Exercise objective
Nothing but the lines from the one with "weilClassesField X φ" down to the one with "polarizationPairingOne X.X D (X.dim - 1) v (Pz" should be returned, exactly and with both ends included, from the material below.
---+---
/-- **THE TYPE-3 MECHANISM WITH A ROSATI-SYMMETRIC CENTRE — ODD EXPONENT AT SOME PLACE ⟹ `W_F ⊗ ℂ ⊓ 𝒟ᵐ ⊗ ℂ = ⊥`.**
Let `X` be a complex abelian variety with `D ∈ B¹ ⊗ ℂ`, `Q_D` non-degenerate, `m ≠ 0`; `(x, y, p)` a MORITA DATUM over
`ι` (`yᵢ xⱼ = δᵢⱼ p`, `Σ xᵢ yᵢ = 1`) with an ORTHOGONAL CORNER and its ADJOINT STRUCTURE: an operator `t` with
`(v, w) ↦ Q_D(v, t w)` symmetric, non-degenerate on `W = pV`, and `Q_D(x_k v, w) = ε_k Q_D(v, t y_{σ(k)} w)` for an
involution `σ` of `ι` with `ε_{σk} = -ε_k` (the datum `x = (p, tp)`, `y = (p, pt)`, `p = ½(1 + s)` of a Rosati-skew
anticommuting pair, and its matrix amplification on powers); `T` a `Q_D`-self-adjoint operator commuting with the
datum and with `t`, killed by the nodal polynomial of a finite `s ⊂ ℂ` (the totally real centre, place by place);
and EVERY pull-back `χ^*`, `χ ∈ End(X)`, in `ℂ⟨T, x_a y_b⟩` («`End⁰(X) = M_m(D)`, `E = Z(D)`»).  IF at some complex
root `ρ` of `P` and some place `z ∈ s` the corner `W ∩ ker(T - z)` is non-zero and `dim(V_ρ ∩ ker(T - z))` is an ODD
multiple of `dim(W ∩ ker(T - z))`, THEN `W_F ⊗ ℂ ⊓ 𝒟ᵐ ⊗ ℂ = ⊥` — all non-zero Weil classes of `F = ℚ(φ)`
(`P(φ) = 0`, `P` monic irreducible of degree `e`, `e · 2m = 2 dim X`) are exceptional.  Proof: the blocks
`(P_z xᵢ, P_z yᵢ, P_z p)_z` inherit the corner operator `t` and the adjoint structure (`P_z` is `Q_D`-self-adjoint and
central), and §2 applies at the block `z`.  The print: «`W_F` consists of decomposable Hodge classes if and only if the
integer `2m[E:ℚ]/[F:ℚ]` is even», the exponent being read here at one place (module docstring of
`WeilClassesFieldOrthogonalCornersParity`, «Relation to the print»).
[cite: MoonenZarhin1998WeilClasses, §1 Criterion (2), case «type 3, m ≥ 2» and its proof (chunk p0003 L46–L60, L92–L111; p0004 L1–L27); «α† = (α*ⱼᵢ)» (chunk p0002 L87–L90)]
[cite: Milne1999LefschetzClasses, §1 pp. 642–644, Thm. 3.2, Cor. 4.5] [cite: McconnellRobson2001, 3.5.5–3.5.7]
[cite: LangeBirkenhake1992, Ch. 5 §5 (type III, quaternion conjugation; PDF p. 138)] -/
theorem weilClassesField_inf_divisorClassesSpan_eq_bot_of_moritaData_of_cornerForm_of_symmetric_of_odd
    (hPm : P.Monic) (hPe : P.natDegree = e) (hPirr : Irreducible (P.map (Int.castRingHom ℚ)))
    (hφ : Polynomial.eval₂ (Int.castRingHom (CategoryTheory.End X)) (φ : CategoryTheory.End X) P = 0)
    (her : e * (2 * m) = 2 * X.dim) (hm : m ≠ 0) (hh : D ∈ hodgeClassSpan X.dim X.X 1)
    (hnd : ∀ v : complexBetti X.X 1, (∀ w, polarizationPairingOne X.X D (X.dim - 1) v w = 0) → v = 0)
    (hyx : ∀ i j, y i * x j = if i = j then p else 0) (hsum : ∑ i, x i * y i = 1)
    (htsymm : ∀ v w : complexBetti X.X 1,
      polarizationPairingOne X.X D (X.dim - 1) v (t w) = polarizationPairingOne X.X D (X.dim - 1) w (t v))
    (htnd : ∀ v ∈ LinearMap.range p,
      (∀ w ∈ LinearMap.range p, polarizationPairingOne X.X D (X.dim - 1) v (t w) = 0) → v = 0)
    (hadj : ∀ k (v w : complexBetti X.X 1), polarizationPairingOne X.X D (X.dim - 1) (x k v) w =
      ε k • polarizationPairingOne X.X D (X.dim - 1) v (t (y (σ k) w)))
    (hσ : Function.Involutive σ) (hε : ∀ k, ε (σ k) = -ε k)
    (hTadj : ∀ v w : complexBetti X.X 1,
      polarizationPairingOne X.X D (X.dim - 1) (T v) w = polarizationPairingOne X.X D (X.dim - 1) v (T w))
    (hTx : ∀ i, T * x i = x i * T) (hTy : ∀ i, T * y i = y i * T) (hTt : T * t = t * T)
    (hs : s.Nonempty) (hTs : aeval T (Lagrange.nodal s id) = 0)
    (hEnd : ∀ χ : X ⟶ X, pullbackOne X χ ∈ Algebra.adjoin ℂ
      (insert T (Set.range fun ab : ι × ι ↦ x ab.1 * y ab.2) : Set (Module.End ℂ (complexBetti X.X 1))))
    (hodd : ∃ ρ : ℂ, Polynomial.eval₂ (Int.castRingHom ℂ) ρ P = 0 ∧ ∃ z ∈ s,
      LinearMap.range p ⊓ T.eigenspace z ≠ ⊥ ∧ ∃ j : ℕ,
        Module.finrank ℂ ↥((pullbackOne X φ).eigenspace ρ ⊓ T.eigenspace z) =
          (2 * j + 1) * Module.finrank ℂ ↥(LinearMap.range p ⊓ T.eigenspace z)) :
    weilClassesField X φ P (2 * m) ⊓ divisorClassesSpan X.X X.dim m = ⊥ := by
  classical
  obtain ⟨ρ, hρ, z₀, hz₀, hW0, j, hj⟩ := hodd
  -- `ι` is non-empty (else `1 = 0` on `H¹` and the corner is zero)
  rcases isEmpty_or_nonempty ι with hι | ⟨⟨i₀⟩⟩
  · have h10 : (1 : Module.End ℂ (complexBetti X.X 1)) = 0 := by rw [← hsum]; exact Fintype.sum_empty _
    haveI : Subsingleton (complexBetti X.X 1) := ⟨fun a b ↦ by
      rw [← Module.End.one_apply (R := ℂ) a, ← Module.End.one_apply (R := ℂ) b, h10, LinearMap.zero_apply,
        LinearMap.zero_apply]⟩
    exact absurd (Subsingleton.elim _ _) hW0
  -- the Lagrange projectors, kept opaque
  obtain ⟨Pz, hPz⟩ : ∃ Pz : s → Module.End ℂ (complexBetti X.X 1), ∀ z, Pz z = aeval T (Lagrange.basis s id (z : ℂ)) :=
    ⟨_, fun _ ↦ rfl⟩
  obtain ⟨hxy', hcross, hsum', hQ, hgen⟩ := matrixBlocks_of_moritaData_of_centre' hyx hsum hTx hTy hs hTs hPz
  obtain ⟨hPsum, hPorth, hPidem, -⟩ := aeval_lagrange_basis_spectral T s hs hTs
  have hPidem' : ∀ z : s, Pz z * Pz z = Pz z := fun z ↦ by rw [hPz]; exact hPidem _ z.2
  have hPorth' : ∀ z z' : s, z ≠ z' → Pz z * Pz z' = 0 := fun z z' hzz' ↦ by
    rw [hPz, hPz]; exact hPorth _ z.2 _ z'.2 fun e ↦ hzz' (Subtype.ext e)
  have hPsum' : ∑ z : s, Pz z = 1 := by
    rw [← hPsum, ← Finset.sum_coe_sort s fun z ↦ aeval T (Lagrange.basis s id z)]
    exact Finset.sum_congr rfl fun z _ ↦ hPz z
  have hPadj : ∀ (z : s) (v w : complexBetti X.X 1), polarizationPairingOne X.X D (X.dim - 1) (Pz z v) w =
      polarizationPairingOne X.X D (X.dim - 1) v (Pz z w) := fun z v w ↦ by
    rw [hPz]; exact bilin_aeval_symm'' _ T hTadj _ v w
  have hPt : ∀ z : s, Pz z * t = t * Pz z := fun z ↦ by rw [hPz]; exact aeval_mul_comm_of_comm'' T t hTt _
  have hPy : ∀ (z : s) i, Pz z * y i = y i * Pz z := fun z i ↦ by
    rw [hPz]; exact aeval_mul_comm_of_comm'' T (y i) (hTy i) _
  have hp : p = y i₀ * x i₀ := by rw [hyx, if_pos rfl]
  have hTp : T * p = p * T := by rw [hp, ← mul_assoc, hTy, mul_assoc, hTx, mul_assoc]
  have hPp : ∀ z : s, Pz z * p = p * Pz z := fun z ↦ by rw [hPz]; exact aeval_mul_comm_of_comm'' T p hTp _
  have hcorner : ∀ z : s, LinearMap.range (Pz z * p) = LinearMap.range p ⊓ T.eigenspace (z : ℂ) := fun z ↦ by
    rw [hPz]; exact range_proj_mul_corner_eq' hyx hTx hTy hs hTs i₀ z
  refine weilClassesField_inf_divisorClassesSpan_eq_bot_of_cornerForms_of_odd (κ := s) (s := fun _ ↦ t)
    (x := fun z i ↦ Pz z * x i) (y := fun z i ↦ Pz z * y i) (p := fun z ↦ Pz z * p) (b₀ := ⟨z₀, hz₀⟩) (σ := σ) (ε := ε)
    hPm hPe hPirr hφ her hm hh hnd hxy' hcross hsum'
    (fun χ ↦ adjoin_le_span_units_of_matrixBlocks hxy' hcross hsum' hgen (hEnd χ)) (fun v _ w _ ↦ htsymm v w)
    (fun v hv h0 ↦ ?_) (fun k v w ↦ ?_) hσ hε ?_ ⟨ρ, hρ, j, ?_⟩
  · -- non-degeneracy of `Q_D(·, t ·)` on the sub-corner `(P_z p)V = P_z (pV)`
    set z : s := ⟨z₀, hz₀⟩
    obtain ⟨v', rfl⟩ := hv
    have hv1 : Pz z ((Pz z * p) v') = (Pz z * p) v' := by rw [← Module.End.mul_apply, ← mul_assoc, hPidem']
    have hkill : ∀ z' : s, z' ≠ z → Pz z' ((Pz z * p) v') = 0 := fun z' hz' ↦ by
      rw [← hv1, ← Module.End.mul_apply, hPorth' z' z hz', LinearMap.zero_apply]
    refine htnd _ ⟨Pz z v', by rw [← Module.End.mul_apply, ← hPp]⟩ fun w hw ↦ ?_
    obtain ⟨w', rfl⟩ := hw
    have hsplit : p w' = ∑ z' : s, Pz z' (p w') := by
      rw [← LinearMap.sum_apply, hPsum', Module.End.one_apply]
    have hterm : ∀ z' : s, z' ≠ z →
        polarizationPairingOne X.X D (X.dim - 1) ((Pz z * p) v') (t (Pz z' (p w'))) = 0 := by
      intro z' hz'
      calc polarizationPairingOne X.X D (X.dim - 1) ((Pz z * p) v') (t (Pz z' (p w')))
          = polarizationPairingOne X.X D (X.dim - 1) ((Pz z * p) v') (Pz z' (t (p w'))) := by
            rw [← Module.End.mul_apply t, ← hPt, Module.End.mul_apply (Pz z') t]
        _ = polarizationPairingOne X.X D (X.dim - 1) (Pz z' ((Pz z * p) v')) (t (p w')) := by rw [hPadj]
        _ = 0 := by rw [hkill z' hz', LinearMap.map_zero₂]
    rw [hsplit, map_sum, map_sum, Finset.sum_eq_single z (fun z' _ hz' ↦ hterm z' hz')
      fun hz ↦ absurd (Finset.mem_univ z) hz]
    exact h0 _ ⟨w', by rw [Module.End.mul_apply]⟩
  · -- the adjoint structure of the split units: `P_z` is self-adjoint and commutes with the `y_i`
    rw [Module.End.mul_apply, hPadj, hadj, hPy, Module.End.mul_apply]
  · -- the corner at `z₀` is non-zero
    intro h0
    apply hW0
    rw [← hcorner ⟨z₀, hz₀⟩, h0, LinearMap.range_zero]
  · -- the exponent hypothesis, transported to the blocks: `Q_z = P_z`, `(P_z p)V = W ∩ ker(T - z)`
    rw [hQ, hcorner, hPz, range_aeval_lagrange_basis_eq_eigenspace hs hTs hz₀]
    exact hj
---+---
Solved exercise
    weilClassesField X φ P (2 * m) ⊓ divisorClassesSpan X.X X.dim m = ⊥ := by
  classical
  obtain ⟨ρ, hρ, z₀, hz₀, hW0, j, hj⟩ := hodd
  -- `ι` is non-empty (else `1 = 0` on `H¹` and the corner is zero)
  rcases isEmpty_or_nonempty ι with hι | ⟨⟨i₀⟩⟩
  · have h10 : (1 : Module.End ℂ (complexBetti X.X 1)) = 0 := by rw [← hsum]; exact Fintype.sum_empty _
    haveI : Subsingleton (complexBetti X.X 1) := ⟨fun a b ↦ by
      rw [← Module.End.one_apply (R := ℂ) a, ← Module.End.one_apply (R := ℂ) b, h10, LinearMap.zero_apply,
        LinearMap.zero_apply]⟩
    exact absurd (Subsingleton.elim _ _) hW0
  -- the Lagrange projectors, kept opaque
  obtain ⟨Pz, hPz⟩ : ∃ Pz : s → Module.End ℂ (complexBetti X.X 1), ∀ z, Pz z = aeval T (Lagrange.basis s id (z : ℂ)) :=
    ⟨_, fun _ ↦ rfl⟩
  obtain ⟨hxy', hcross, hsum', hQ, hgen⟩ := matrixBlocks_of_moritaData_of_centre' hyx hsum hTx hTy hs hTs hPz
  obtain ⟨hPsum, hPorth, hPidem, -⟩ := aeval_lagrange_basis_spectral T s hs hTs
  have hPidem' : ∀ z : s, Pz z * Pz z = Pz z := fun z ↦ by rw [hPz]; exact hPidem _ z.2
  have hPorth' : ∀ z z' : s, z ≠ z' → Pz z * Pz z' = 0 := fun z z' hzz' ↦ by
    rw [hPz, hPz]; exact hPorth _ z.2 _ z'.2 fun e ↦ hzz' (Subtype.ext e)
  have hPsum' : ∑ z : s, Pz z = 1 := by
    rw [← hPsum, ← Finset.sum_coe_sort s fun z ↦ aeval T (Lagrange.basis s id z)]
    exact Finset.sum_congr rfl fun z _ ↦ hPz z
  have hPadj : ∀ (z : s) (v w : complexBetti X.X 1), polarizationPairingOne X.X D (X.dim - 1) (Pz z v) w =
      polarizationPairingOne X.X D (X.dim - 1) v (Pz z w) := fun z v w ↦ by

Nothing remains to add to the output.